Multiple test functions
Split into separate test functions when you have different evaluator sets:
async def test_factual_answers():
"""Test items that have deterministic expected outputs."""
await assert_dataset_pass(
runnable=runnable,
dataset_name="qa-deterministic",
evaluators=[FactualityEval()],
pass_criteria=ScoreThreshold(threshold=0.7, pct=0.8),
from_trace=last_llm_call,
)
async def test_response_style():
"""Test open-ended quality criteria."""
await assert_dataset_pass(
runnable=runnable,
dataset_name="qa-open-ended",
evaluators=[concise_voice_style],
pass_criteria=ScoreThreshold(threshold=0.6, pct=0.8),
from_trace=last_llm_call,
)
Key points
enable_storage()belongs inside therunnable, not at module level — it needs to fire on each invocation so the trace is captured for that specific run.- The
runnableimports and calls the same function that production uses — the app's entry point, going through the utility function from Step 3. - If the
runnablecalls a different function than what the utility function calls, something is wrong. - The
eval_inputdict should contain only the semantic arguments the function needs (e.g.,question,messages,context).

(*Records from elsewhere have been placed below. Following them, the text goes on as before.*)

/-- item stmt-NavierStokesRegularity-1748 · crux · rank 2 · open · by planner
why it might fail: No mechanism in hand; a codimension-one Type-II mechanism would sit on the global set's boundary. Tao's averaged NS blows up at Type-II rate (arXiv:1402.0290 p.8), so the averaged analogue is presumably false: proof needs NS-specific structure. Free global families do carry concentrated bursts.
sources: MatanoMerle2011, Tao2016AveragedNS, GallagherIftimiePlanchon2003, CheminGallagherPaicu2011, Seregin2006, Hou2022PotentiallySingularNS
[crux] MARGINAL BLOW-UP IS TYPE I (card threshold-marginal-blowup-dichotomy, branch ¬β ⇒ α in its
weakest assembly-sufficient form). For ν>0 and a Clay datum u₀ (C^∞, div-free, rapidly decaying) at
its CRITICAL VISCOSITY — HasGlobalKatoSolution ν' u₀ for all ν'>ν and ¬HasGlobalKatoSolution ν u₀
(equivalently amplitude threshold A_c = 1 on the ray A•u₀ at fixed ν,
KatoViscosityScaling.hasGlobalKatoSolution_smul_iff; the blow-up is a limit of GLOBAL smooth
solutions, GIP2003 Thm 3.1) — every Kato solution u on [0,T) (in particular the one on [0,T_max))
has at every x₀ an r₀>0 with sup over parabolic sub-balls Q_r(z) ⊆ Q_{r₀}(T,x₀) of
C(r,z;u)=r⁻²∫∫_{Q_r(z)}|u|³ finite: Type I in the scaled sense of Seregin2006/AlbrittonBarker2019
(for T<T_max it is trivial, u being bounded on [T−r₀²,T]). Equivalent along the family to the card's
Galilean-invariant oscillation bound (telescoping means + uniform energy). Model theorems:
MatanoMerle2011 (radial supercritical NLH: threshold ⇒ Type I), BizoChmajTabor2004,
GundlachMartingarcia2007 (critical collapse: threshold solutions are self-similar, one unstable
mode). Why it might fail: see why_might_fail; refutation = a Type-II singularity at a crit -/
@[route_item "route-NavierStokesRegularity-MarginalTypeI", crux]
def MarginalBlowupTypeI : Prop :=
  ∀ ν : ℝ, 0 < ν → ∀ u₀ : EuclideanSpace ℝ (Fin 3) → EuclideanSpace ℝ (Fin 3), ContDiff ℝ (⊤ : ℕ∞) u₀ → Literature.Analysis.FluidPDE.NSWave0.IsDivFree u₀ → Literature.Analysis.FluidPDE.HasRapidSpatialDecay u₀ → (∀ ν' : ℝ, ν < ν' → Literature.Analysis.FluidPDE.HasGlobalKatoSolution ν' u₀) → ¬ Literature.Analysis.FluidPDE.HasGlobalKatoSolution ν u₀ → ∀ (T : ℝ) (u : ℝ → EuclideanSpace ℝ (Fin 3) → EuclideanSpace ℝ (Fin 3)), 0 < T → Literature.Analysis.FluidPDE.IsKatoSolutionOn T ν u₀ u → ∀ x₀ : EuclideanSpace ℝ (Fin 3), ∃ r₀ : ℝ, 0 < r₀ ∧ (⨆ (r : ℝ) (_ : 0 < r) (z : ℝ × EuclideanSpace ℝ (Fin 3)) (_ : Literature.Analysis.FluidPDE.parabolicCylinder r z ⊆ Literature.Analysis.FluidPDE.parabolicCylinder r₀ (T, x₀)), Literature.Analysis.FluidPDE.cknC r z u) < ⊤

/-- item stmt-NavierStokesRegularity-1749 · crux · rank 3 · open · by planner
why it might fail: One nontrivial mild bounded ancient solution with AB-𝐈<∞ (backward DSS or recurrent Type-I profile) refutes it; TypeIDSSLiouvilleConjecture is open and the truncated dyadic model HAS Type-I blow-up (barrier TruncatedDyadicTypeIBlowup); known only axisymmetric (Seregin2020) and under KNSS (L).
sources: AlbrittonBarker2019, KNSS2009, SereginSverak2009, Seregin2020, Tao2016AveragedNS
[crux] (L′), measurable-slice form: there is no triple (u,p,G) with u t a.e.-strongly measurable for
every t<0, u a mild bounded ancient solution of NS (ν=1) on ℝ³×(−∞,0) (IsBoundedAncientMildSolution
1 u), (u,p) suitable weak on the slab (−∞,0)×ℝ³, G a weak spatial gradient of u there, u not a.e.
zero, and Albritton–Barker's 𝐈(ℝ³×ℝ₋) = typeIBound (Iio 0 ×ˢ univ) u p G < ∞ (AlbrittonBarker2019
Thm 1.1 second bullet; LocalTypeI.lean NontrivialMildAncientTypeIExists plus the slice-measurability
clause). VERBATIM the statement proved from KNSS (L) in tree:
Literature.Analysis.FluidPDE.LiouvilleConjectureNS.not_nontrivialMildAncientTypeIExists_measurable —
so TypeILiouville's crux stmt-0057 closes it in one line; strictly weaker than (L) (only
Type-I-bounded ancient solutions). Shared Liouville half with cards recurrent-type-i-profiles /
discrete-stabiliser-dimension-count. Why it might fail: see why_might_fail. -/
@[route_item "route-NavierStokesRegularity-MarginalTypeI", crux]
def NoTypeIAncient : Prop :=
  ¬ ∃ (u : ℝ → EuclideanSpace ℝ (Fin 3) → EuclideanSpace ℝ (Fin 3)) (p : ℝ → EuclideanSpace ℝ (Fin 3) → ℝ) (G : ℝ → EuclideanSpace ℝ (Fin 3) → EuclideanSpace ℝ (Fin 3) →L[ℝ] EuclideanSpace ℝ (Fin 3)), (∀ t < 0, MeasureTheory.AEStronglyMeasurable (u t) MeasureTheory.volume) ∧ Literature.Analysis.FluidPDE.IsBoundedAncientMildSolution 1 u ∧ Literature.Analysis.FluidPDE.IsSuitableWeakSolutionOn (Literature.Analysis.FluidPDE.slab (EuclideanSpace ℝ (Fin 3)) (Set.Iio 0) isOpen_Iio) 1 0 u p ∧ Literature.Analysis.FluidPDE.HasWeakSpatialGradientOn (Literature.Analysis.FluidPDE.slab (EuclideanSpace ℝ (Fin 3)) (Set.Iio 0) isOpen_Iio) u G ∧ ¬ (Function.uncurry u =ᵐ[MeasureTheory.volume.restrict (Set.Iio (0 : ℝ) ×ˢ (Set.univ : Set (EuclideanSpace ℝ (Fin 3))))] 0) ∧ Literature.Analysis.FluidPDE.typeIBound (Set.Iio (0 : ℝ) ×ˢ (Set.univ : Set (EuclideanSpace ℝ (Fin 3)))) u p G < ⊤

The@observedecorator automatically stripsselfandcls. - Choose evaluators that match your data. If dataset items have
expected_output, use comparison evaluators. If not, use standalone evaluators.
Running tests
The test runner is pixie test (not pytest):
uv run pixie test # run all test_*.py in current directory
uv run pixie test pixie_qa/tests/ # specify path
uv run pixie test -k factuality # filter by name
uv run pixie test -v # verbose: shows per-case scores and reasoning
pixie test automatically loads the .env file before running tests, so API keys do not need to be exported in the shell. No sys.path hacks are needed in test files.
The -v flag is important: it shows per-case scores and evaluator reasoning, which makes it much easier to see what's passing and what isn't.
After running, verify the scorecard
- Shows "N/M tests passed" with real numbers
- Does NOT say "No assert_pass / assert_dataset_pass calls recorded" (that means missing
await) - Per-evaluator scores appear with real values
A test that passes with no recorded evaluations is worse than a failing test — it gives false confidence. Debug until real scores appear.